Summary
The AI and Systems Co-Design team has a mission to explore, develop, and help productize high-performance software and hardware technologies for AI. Our team defines and drives the AI software and hardware roadmap at Meta. We are seeking a candidate who will work on a foundational tool of our internal workloads on current and next-generation AI platforms.
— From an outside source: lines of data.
import Literature.NumberTheory.Automorphic.Zelevinsky1980.JacquetOfInducedMaximalParabolic
import Literature.NumberTheory.Automorphic.Zelevinsky1980.MaximalParabolicModulus
import HarnessLib

/-!
# The two orbits of `Q_{N-1,1}` on `Q_{N-1,1} \ GL_N`: the open cell criterion and the chart decomposition

Topic `NumberTheory/Automorphic/Zelevinsky1980`; theorems only (no definition, no named fact). Let `F` be a
non-archimedean local field, `P = Q_{N-1,1} = standardParabolicGL F (lastBlockLabel N)` (`N = n + 2`), `σ'`
a smooth representation of `P` and `I = Ind_P^{GL_N} σ'`. The group `P` has two orbits on `P \ GL_N`
(Bernstein–Zelevinsky 1977, §7.1: "the closed orbit `Z` of the point `P e` and the open orbit `Y` of the
point `P w⁻¹`"); the open orbit `P w₀ P = GL_N ∖ P` is covered by the `N - 1` translates
`(P w₀ U_N) · w_i` of the open `(P, U_N)`-cell by the transpositions `w_i = (0 i)`, `i < N - 1`, of the
Levi. We prove:

* `mem_parabolicDoubleCoset_rev_iff_apply_ne_zero` — **the open cell criterion**: `g ∈ P w₀ U_N` iff
  `g_{N-1,0} ≠ 0` (the open cell is the complement of a hyperplane section);
* `exists_sum_smoothIndRep_swap_of_forall_toFun_eq_zero` — **the chart decomposition**: every `f ∈ I`
  vanishing on `P` (i.e. supported on the open `P`-orbit) is a sum `∑_{i < N-1} w_i · f_i` with
  `f_i ∈ I_open` (functions vanishing off the open cell): cut `f` along the clopen sets
  `E_i = {g : i is the first index at which |g_{N-1,j}|, j < N-1, is maximal}`, which are left
  `P`-invariant and right invariant under a deep enough congruence subgroup on the support of `f`.

These are the two inputs (open cell, closed point) of the Mackey / geometric-lemma analysis of
`Ind_{Q_{N-1,1}}^{GL_N} σ'|_{Q_{N-1,1}}` used for the irreducibility of `(ν₀ ∘ det) × χ′`
(Zelevinsky 1980, Thm. 4.2, unitary characters).

## References

* I. N. Bernstein, A. V. Zelevinsky, *Induced representations of reductive `p`-adic groups I*,
  Ann. Sci. ÉNS 10 (1977), Thm. 5.2, §7.1. [BernsteinZelevinskyASENS1977]
* A. V. Zelevinsky, *Induced representations of reductive `p`-adic groups II*, Ann. Sci. ÉNS 13
  (1980), §1.1, Thm. 4.2. [Zelevinsky1980]
-/

noncomputable section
Specifically, this position focuses on collecting, processing, storing, and analyzing various operators and workloads.
Job Responsibilities
Extract operators (e.g. aten, triton) from AI/ML models.
Run operators on multiple devices and collect performance data.
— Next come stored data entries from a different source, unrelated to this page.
import Literature.NumberTheory.Weil1965.SplitPlaceFibreDensity
import Literature.NumberTheory.Weil1965.SplitPlaceFibreDensityScaling
import Mathlib.MeasureTheory.Integral.RieszMarkovKakutani.Real
import HarnessLib

/-!
# The fibre MEASURES `μ_{b,v}` of the split form `h(x, y) = x ⬝ᵥ y` (Riesz bridge for Weil's Lemma 22 at a split place)

Topic `NumberTheory/Weil1965`; namespace `Literature.NumberTheory.Weil1965.SplitPlace`. KERNEL mathematics only (definitions
with bodies + theorems; no named fact, no `axiom`, no `sorry`). Sequel of `SplitPlaceFibreDensity.lean`.

Weil's one-place argument [Weil1965, Chap. V n° 49 Lemma 22, n° 50 Thm 4] compares two `G′_v`-invariant positive MEASURES carried by
a fibre `U(b)_v`; the uniqueness of such measures is ★ `MeasureTheory/Group/InvariantQuotientUniqueness` ∕ row I-UNIQ, which speaks of
`Measure`s. This file turns the fibre-density FUNCTIONAL `Φ ↦ fibreDensity μ Φ b` of FILE A into a Radon measure:

* `fibreAvgReal μ f b r` — the real fibre averages of a real function (`= fibreAvg` after `Complex.ofReal`, `ofReal_fibreAvgReal`);
* `exists_bruhat_approx` — a compactly supported continuous real `f` on `K^ι × K^ι` is UNIFORMLY approximated by real Schwartz–Bruhat
  functions supported in a fixed product of boxes (values of `f` at chosen representatives of the level-`m` cosets);
* `tendsto_fibreAvgReal` — for `|ι| ≥ 2` and EVERY `f ∈ C_c(K^ι × K^ι, ℝ)` the fibre averages converge (Cauchy via the Bruhat
  approximation and `tendsto_fibreAvg`); the limit `fibreFunctional μ hι b : C_c →ₚ[ℝ] ℝ` is a POSITIVE LINEAR functional;
* **`fibreMeasure μ hι b := RealRMK.rieszMeasure (fibreFunctional μ hι b)`** — Weil's `|θ_b|_v` as a MEASURE — with
  `integral_fibreMeasure : ∫ f ∂(fibreMeasure μ hι b) = lim_r fibreAvgReal μ f b r` for `f ∈ C_c` and
  **`integral_fibreMeasure_eq_fibreDensity`**: `∫ Φ ∂(fibreMeasure μ hι b) = fibreDensity μ Φ b` for Schwartz–Bruhat `Φ`.

## References

* [Weil1965] A. Weil, *Sur la formule de Siegel dans la théorie des groupes classiques*, Acta Math. 113 (1965) 1–87: Chap. IV n° 44
  Thm 2 p. 63 (the measures `μ_i = |θ_i|_A`), Chap. V n° 49 Lemma 22 p. 70, n° 50 Thm 4 p. 72.
* [WeilBNT1967] A. Weil, *Basic Number Theory* (1967), Ch. VII §2 Prop. 2 (standard functions), Ch. II §2 Def. 2 (boxes).
-/

noncomputable section

namespace Literature.NumberTheory.Weil1965.SplitPlace

open _root_.MeasureTheory _root_.Filter _root_.Set Literature.NumberTheory.Automorphic
open Literature.NumberTheory.Automorphic.LocalFieldHaar
open scoped Topology Pointwise NNReal ENNReal
open Literature.NumberTheory.GaloisRepresentations.IsNonarchimedeanLocalField
open CompactlySupported

variable {K : Type*} [Field K] [ValuativeRel K] [TopologicalSpace K] [IsNonarchimedeanLocalField K]
variable {ι : Type*} [Fintype ι] [MeasurableSpace K] [BorelSpace K] (μ : Measure K) [μ.IsAddHaarMeasure]

/-! ## §1 Real fibre averages -/

/-- the real fibre averages `μ(𝔭^r)⁻¹ ∫_X 𝟙_{b+𝔭^r}(x ⬝ᵥ y) f(x, y)` of a real function. [cite: Weil1965, Chap. IV n° 44 Thm 2, p. 63] -/
def fibreAvgReal (f : (ι → K) × (ι → K) → ℝ) (b : K) (r : ℤ) : ℝ :=
  (μ.real (primePowBall K r))⁻¹ *
    ∫ z, (b +ᵥ primePowBall K r).indicator (1 : K → ℝ) (z.1 ⬝ᵥ z.2) * f z
      ∂((Measure.pi fun _ : ι => μ).prod (Measure.pi fun _ : ι => μ))

omit [BorelSpace K] [μ.IsAddHaarMeasure] in
/-- `fibreAvg` of the complexified function is the complexification of `fibreAvgReal`. [cite: Weil1965, Chap. IV n° 44 Thm 2, p. 63] -/
theorem ofReal_fibreAvgReal (f : (ι → K) × (ι → K) → ℝ) (b : K) (r : ℤ) :
    (fibreAvgReal μ f b r : ℂ) = fibreAvg μ (fun z => (f z : ℂ)) b r := by
  rw [fibreAvgReal, fibreAvg, Complex.ofReal_mul, Complex.ofReal_inv, ← integral_complex_ofReal]
  congr 1
  refine integral_congr_ae (Eventually.of_forall fun z => ?_)
  simp only [Complex.ofReal_mul]
  congr 1
  by_cases h : z.1 ⬝ᵥ z.2 ∈ b +ᵥ primePowBall K r
  · rw [Set.indicator_of_mem h, Set.indicator_of_mem h]; simp
  · rw [Set.indicator_of_notMem h, Set.indicator_of_notMem h]; simp

/-- the real fibre averages are monotone in `f` (the integrand is a non-negative weight times `f`) — pointwise domination
`|f| ≤ g` gives `|A_r(f)| ≤ A_r(g)` for integrable `g`. [cite: Weil1965, Chap. V n° 48 Lemma 21, p. 68] -/
theorem abs_fibreAvgReal_le {f g : (ι → K) × (ι → K) → ℝ} (hfg : ∀ z, |f z| ≤ g z)
    (hg : Integrable g ((Measure.pi fun _ : ι => μ).prod (Measure.pi fun _ : ι => μ))) (b : K) (r : ℤ) :
    |fibreAvgReal μ f b r| ≤ fibreAvgReal μ g b r := by
  haveI : SecondCountableTopology K := secondCountableTopology_localField K
  have hind : ∀ z : (ι → K) × (ι → K), 0 ≤ (b +ᵥ primePowBall K r).indicator (1 : K → ℝ) (z.1 ⬝ᵥ z.2) ∧
      (b +ᵥ primePowBall K r).indicator (1 : K → ℝ) (z.1 ⬝ᵥ z.2) ≤ 1 := by
    intro z
    by_cases h : z.1 ⬝ᵥ z.2 ∈ b +ᵥ primePowBall K r
    · rw [Set.indicator_of_mem h]; simp
    · rw [Set.indicator_of_notMem h]; simp
  have hmeas : Measurable fun z : (ι → K) × (ι → K) => (b +ᵥ primePowBall K r).indicator (1 : K → ℝ) (z.1 ⬝ᵥ z.2) := by
    have h1 : Measurable fun z : (ι → K) × (ι → K) => z.1 ⬝ᵥ z.2 :=
      (continuous_finsetSum _ fun i _ => ((continuous_apply i).comp continuous_fst).mul
        ((continuous_apply i).comp continuous_snd)).measurable
    exact (measurable_const.indicator (measurableSet_vadd_primePowBall r b)).comp h1
  rw [fibreAvgReal, fibreAvgReal, abs_mul, abs_inv, abs_of_pos (measureReal_primePowBall_pos μ r)]
  refine mul_le_mul_of_nonneg_left ?_ (inv_nonneg.2 (measureReal_primePowBall_pos μ r).le)
  refine (abs_integral_le_integral_abs).trans (integral_mono_of_nonneg (Eventually.of_forall fun _ => abs_nonneg _)
    ((hg.norm.mono' (hmeas.aestronglyMeasurable.mul hg.1) (Eventually.of_forall fun z => ?_)))
    (Eventually.of_forall fun z => ?_))
  · rw [norm_mul, Real.norm_eq_abs, Real.norm_eq_abs, abs_of_nonneg (hind z).1]
    exact mul_le_of_le_one_left (abs_nonneg _) (hind z).2
  · simp only [abs_mul, abs_of_nonneg (hind z).1]
    exact mul_le_mul_of_nonneg_left (hfg z) (hind z).1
Process collected data and store it to a database while maintaining data integrity.
Implement, improve, and maintain programmatic and web interfaces to query and analyze performance data stored in the database.
Collaborate as part of a project team to coordinate development and determine project scope and limitations.
Review project requests to estimate time and cost required to complete the project.
Skills
Must-have skills
Hands-on experience with product-level Python programming
Proficiency in PyTorch, Kineto trace, dispatcher
Hands-on Experience with CUDA, Triton kernels
Hands-on experience in database management and SQL
Proficiency in Linux and Bash
Ability to work independently
Good-to-have skills
Experience in LLM especially Llama.
Knowledge of CI-based testing and automation
Education/Experience
At least three years of experience with above-mentioned skills is required for this role.